If that's true, I was not told about it. Literally all of the other arm instance types that were tested were consistent.

And how is this a conflict exactly, @ShlomiBalalis ? You are running one command without --mode sq_split and then you run the second command with.

You mean the --get-irq-cpu-mask command? https://docs.google.com/document/d/1D0aVkeMDHqeJdzB5tw5s-34Ihjaf2D9Z8G-qJUv-WQY/edit?pli=1 You instructions never stated that I should use the mode parameter with it (which would not make sense for the larger machines, since I need to use the result of --get-irq-cpu-mask to execute --dump-options-file

@ShlomiBalalis - is the YAML you've attached correct? It has 'instance_type_db: 'i3.large'' in it.

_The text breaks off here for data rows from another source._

import Mathlib
import Summits.Ventures.HodgeRepro2.T5PrincipalUnitFiltration

/-!
# The comparison `U_{S,n} U_R ⊋ U_{S,n+1} U_R` for an extension of discrete valuation rings
(kernel witness for the second half of the local statement (A10) of the Tier-5 [A]-ledger:
«`U_E^{a−1}/U_E^a ≅ k_E`, strictly larger than the image of `U_{F_v}`»)

`T5PrincipalUnitFiltration` (imported) gives `U_n/U_{n+1} ≅ (k, +)` for one discrete valuation
ring.  At an INERT place `v` of `E/F`, `𝒪_{F_v} → 𝒪_{E_v}` is an extension of discrete valuation
rings with a COMMON uniformiser `ϖ` and residue degree `2`, so the residue map `k_F → k_E` is not
surjective; this file proves that under exactly these hypotheses the higher unit groups of the
extension are strictly larger than those of the base modulo the next step:

* `unitsMap`, `residueMap` — the maps `Rˣ → Sˣ` and `R/(ϖ) → S/(ϖ)`;
* `toResidue_mem_range_of_mem_range` — for `w ∈ U_{S,n}` coming from `Rˣ`, `toResidue w` lies in
  the image of `R/(ϖ)` (needs `ϖ`-saturation at level `n`: `ϖ_S^n ∣ algebraMap r ⇒ ϖ^n ∣ r`);
* `exists_mem_higherUnits_not_mem_sup` — **if the residue map is not surjective, some
  `u ∈ U_{S,n}` is not in `U_{S,n+1} ⊔ (image of Rˣ)`** (`n ≥ 1`; local domain `S`,
  `0 ≠ ϖ_S ∈ 𝔪_S`);
* `dvd_of_dvd_algebraMap` — saturation holds for an injective map of discrete valuation rings with
  a common uniformiser (valuations are preserved: `r = u ϖ^m` maps to `u ϖ_S^m`);
* `exists_mem_higherUnits_not_mem_sup_of_dvr` — the statement for discrete valuation rings.

Hence: `U_E^{n} U_F ⊋ U_E^{n+1} U_F` for every `n ≥ 1` at an inert place (with `U_E^0 = 𝒪_E^×`,
the case `a = 1` of (A10) is `Rˣ/U_1 ≅ k_E^× ⊋ k_F^×`, read off from
`unitsQuotEquivResidueFieldUnits` in the same way; not repeated here).
Not modelled: the local fields themselves; the residue degree (the non-surjectivity of the residue
map is the hypothesis).  Imports: Mathlib + one accepted file of this prefix; axioms standard.
Uses an L-value-free non-vanishing device: NO (README §8(d)).
-/
namespace Summit.Ventures.HodgeRepro2.T5PrincipalUnitComparison

open Summit.Ventures.HodgeRepro2.T5PrincipalUnitFiltration

section Comparison

variable {R S : Type*} [CommRing R] [CommRing S] [Algebra R S] (ϖ : R) (n : ℕ)

/-- The image of `Rˣ` in `Sˣ`. -/
noncomputable def unitsMap : Rˣ →* Sˣ := Units.map (algebraMap R S).toMonoidHom

/-- `(ϖ) ≤ (ϖ_S)` pulled back: the hypothesis for `Ideal.quotientMap`. -/
theorem span_le_comap :
    Ideal.span {ϖ} ≤ (Ideal.span {algebraMap R S ϖ}).comap (algebraMap R S) := by
  rw [Ideal.span_le]
  intro x hx
  rw [Set.mem_singleton_iff] at hx
  subst hx
  exact Ideal.mem_comap.mpr (Ideal.mem_span_singleton_self _)

/-- The residue map `R/(ϖ) → S/(ϖ_S)`. -/
noncomputable def residueMap : R ⧸ Ideal.span {ϖ} →+* S ⧸ Ideal.span {algebraMap R S ϖ} :=
  Ideal.quotientMap (Ideal.span {algebraMap R S ϖ}) (algebraMap R S) (span_le_comap ϖ)

/-- `residueMap (mk r) = mk (algebraMap r)`. -/
theorem residueMap_mk (r : R) :
    residueMap ϖ (Ideal.Quotient.mk (Ideal.span {ϖ}) r) =
      Ideal.Quotient.mk (Ideal.span {algebraMap R S ϖ}) (algebraMap R S r) :=
  rfl

variable [IsDomain S]

/-- If `w ∈ U_{S,n}` comes from `Rˣ` and the extension is `ϖ`-saturated at level `n`
(`ϖ_S^n ∣ algebraMap r ⇒ ϖ^n ∣ r`), then `toResidue w` lies in the image of `R/(ϖ)`. -/
theorem toResidue_mem_range_of_mem_range (hϖS : algebraMap R S ϖ ≠ 0) (hn : 1 ≤ n)
    (hsat : ∀ r : R, algebraMap R S ϖ ^ n ∣ algebraMap R S r → ϖ ^ n ∣ r)
    (w : higherUnits (algebraMap R S ϖ) n) (r : Rˣ) (hw : (w : Sˣ) = unitsMap r) :
    ∃ y : R ⧸ Ideal.span {ϖ},
      Multiplicative.ofAdd (residueMap ϖ y) = toResidue (algebraMap R S ϖ) n hϖS hn w := by
  have hw' : ((w : Sˣ) : S) = algebraMap R S (r : R) := by
    rw [hw]
    rfl
  have hdvd : algebraMap R S ϖ ^ n ∣ algebraMap R S ((r : R) - 1) := by
    rw [map_sub, map_one, ← hw']
    exact w.2
  obtain ⟨c, hc⟩ := hsat _ hdvd
  refine ⟨Ideal.Quotient.mk _ c, ?_⟩
  rw [toResidue_apply, residueMap_mk]
  congr 2
  apply eq_cofactor _ n hϖS w
  rw [hw', ← map_one (algebraMap R S), ← map_sub, hc, map_mul, map_pow]

/-- **The comparison.** Over a local domain `S` with `0 ≠ ϖ_S ∈ 𝔪_S`, if the extension is
`ϖ`-saturated at level `n ≥ 1` and the residue map `R/(ϖ) → S/(ϖ_S)` is NOT surjective, then
`U_{S,n}` is not contained in `U_{S,n+1} · (image of Rˣ)`: some `u ∈ U_{S,n}` has
`u ∉ U_{S,n+1} ⊔ unitsMap.range`.  (At an inert place of `E/F` with `R = 𝒪_{F_v}`,
`S = 𝒪_{E_v}`, `ϖ` a common uniformiser: `U_E^{n} U_F ⊋ U_E^{n+1} U_F`.) -/
theorem exists_mem_higherUnits_not_mem_sup [IsLocalRing S] (hϖS : algebraMap R S ϖ ≠ 0)
    (hϖ : algebraMap R S ϖ ∈ IsLocalRing.maximalIdeal S) (hn : 1 ≤ n)
    (hsat : ∀ r : R, algebraMap R S ϖ ^ n ∣ algebraMap R S r → ϖ ^ n ∣ r)
    (hne : ¬ Function.Surjective (residueMap (S := S) ϖ)) :
    ∃ u ∈ higherUnits (algebraMap R S ϖ) n,
      u ∉ higherUnits (algebraMap R S ϖ) (n + 1) ⊔ (unitsMap (R := R) (S := S)).range := by
  rw [Function.Surjective, not_forall] at hne
  obtain ⟨y, hy⟩ := hne
  obtain ⟨u, hu⟩ := toResidue_surjective (algebraMap R S ϖ) n hϖS hϖ hn (Multiplicative.ofAdd y)
  refine ⟨u, u.2, fun hmem => ?_⟩
  rw [Subgroup.mem_sup] at hmem
  obtain ⟨v, hv, w, hw, hvw⟩ := hmem
  obtain ⟨r, hr⟩ := hw
  -- `w = v⁻¹ u ∈ U_{S,n}`
  have hwn : w ∈ higherUnits (algebraMap R S ϖ) n := by
    have : w = v⁻¹ * u := by rw [← hvw, inv_mul_cancel_left]
    rw [this]
    exact Subgroup.mul_mem _ (Subgroup.inv_mem _ (higherUnits_succ_le _ n hv)) u.2
  have hvn : v ∈ higherUnits (algebraMap R S ϖ) n := higherUnits_succ_le _ n hv
  -- `u = v * w` in the subgroup `U_{S,n}`
  have huvw : u = ⟨v, hvn⟩ * ⟨w, hwn⟩ := by
    apply Subtype.ext
    simp [hvw]
  have hv1 : toResidue (algebraMap R S ϖ) n hϖS hn ⟨v, hvn⟩ = 1 :=
    (toResidue_eq_one_iff _ n hϖS hn _).mpr hv
  obtain ⟨y', hy'⟩ := toResidue_mem_range_of_mem_range ϖ n hϖS hn hsat ⟨w, hwn⟩ r hr.symm
  apply hy
  refine ⟨y', ?_⟩
  rw [huvw, map_mul, hv1, one_mul, ← hy'] at hu
  exact Multiplicative.ofAdd.injective hu

end Comparison

section DVR

variable {R S : Type*} [CommRing R] [CommRing S] [Algebra R S] [IsDomain R] [IsDomain S]
  [IsDiscreteValuationRing R] [IsDiscreteValuationRing S] (ϖ : R)

/-- **Saturation for discrete valuation rings.** If `R → S` is an injective map of discrete
valuation rings and `ϖ` is a uniformiser of both (`E_v/F_v` unramified, e.g. inert), then
`ϖ_S^n ∣ algebraMap r ⇒ ϖ^n ∣ r`: valuations are preserved. -/
theorem dvd_of_dvd_algebraMap (hinj : Function.Injective (algebraMap R S)) (hϖ : Irreducible ϖ)
    (hϖS : Irreducible (algebraMap R S ϖ)) (n : ℕ) (r : R)
    (h : algebraMap R S ϖ ^ n ∣ algebraMap R S r) : ϖ ^ n ∣ r := by
  rcases eq_or_ne r 0 with rfl | hr
  · exact dvd_zero _
  obtain ⟨m, u, hu⟩ := IsDiscreteValuationRing.eq_unit_mul_pow_irreducible hr hϖ
  obtain ⟨t, ht⟩ := h
  have ht0 : t ≠ 0 := by
    rintro rfl
    rw [mul_zero, ← map_zero (algebraMap R S)] at ht
    exact hr (hinj ht)
  obtain ⟨k, v, hv⟩ := IsDiscreteValuationRing.eq_unit_mul_pow_irreducible ht0 hϖS
  have key : ((unitsMap u : Sˣ) : S) * algebraMap R S ϖ ^ m = (v : S) * algebraMap R S ϖ ^ (n + k) := by
    have h1 : ((unitsMap u : Sˣ) : S) = algebraMap R S (u : R) := rfl
    rw [h1, ← map_pow, ← map_mul, ← hu, ht, hv, pow_add]
    ring
  have hmn : m = n + k := IsDiscreteValuationRing.unit_mul_pow_congr_pow hϖS hϖS _ v m (n + k) key
  have : ϖ ^ m ∣ r := ⟨u, by rw [hu]; ring⟩
  exact dvd_trans (pow_dvd_pow ϖ (by omega)) this

/-- **(A10), local half, for discrete valuation rings.** `R → S` injective, `ϖ` a common
uniformiser, residue map `R/(ϖ) → S/(ϖ)` not surjective (residue degree `> 1`): for every
`n ≥ 1` some `u ∈ U_{S,n}` is not in `U_{S,n+1} · (image of Rˣ)`, i.e.
`U_{S,n} U_R ⊋ U_{S,n+1} U_R`. -/
theorem exists_mem_higherUnits_not_mem_sup_of_dvr (hinj : Function.Injective (algebraMap R S))
    (hϖ : Irreducible ϖ) (hϖS : Irreducible (algebraMap R S ϖ)) (n : ℕ) (hn : 1 ≤ n)
    (hne : ¬ Function.Surjective (residueMap (S := S) ϖ)) :
    ∃ u ∈ higherUnits (algebraMap R S ϖ) n,
      u ∉ higherUnits (algebraMap R S ϖ) (n + 1) ⊔ (unitsMap (R := R) (S := S)).range :=
  exists_mem_higherUnits_not_mem_sup ϖ n hϖS.ne_zero
    (hϖS.maximalIdeal_eq ▸ Ideal.mem_span_singleton_self _) hn
    (fun r hr => dvd_of_dvd_algebraMap ϖ hinj hϖ hϖS n r hr) hne

end DVR

end Summit.Ventures.HodgeRepro2.T5PrincipalUnitComparison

The instance type in the yaml is irrelavant, since it was overridden in the jenkins jobs parameters

vladzcloudius commented 1 year ago

Let's move this discussion to the correct context, @ShlomiBalalis

mykaul commented 1 year ago

To my best knowledge scrips support ARM just fine. If you have a different information, please, report.

I don't - I wasn't sure if this was intentional or not. BTW, would be nice to see if it works well on https://aws.amazon.com/blogs/aws/new-amazon-ec2-instances-c7gd-m7gd-and-r7gd-powered-by-aws-graviton3-processor-with-local-nvme-based-ssd-storage/

vladzcloudius commented 1 year ago

To my best knowledge scrips support ARM just fine. If you have a different information, please, report.

I don't - I wasn't sure if this was intentional or not. BTW, would be nice to see if it works well on https://aws.amazon.com/blogs/aws/new-amazon-ec2-instances-c7gd-m7gd-and-r7gd-powered-by-aws-graviton3-processor-with-local-nvme-based-ssd-storage/

To my best knowledge the configuration mode will be as advertised. Would it be a good mode for this particular platform - only an extensive performance benchmarking can tell.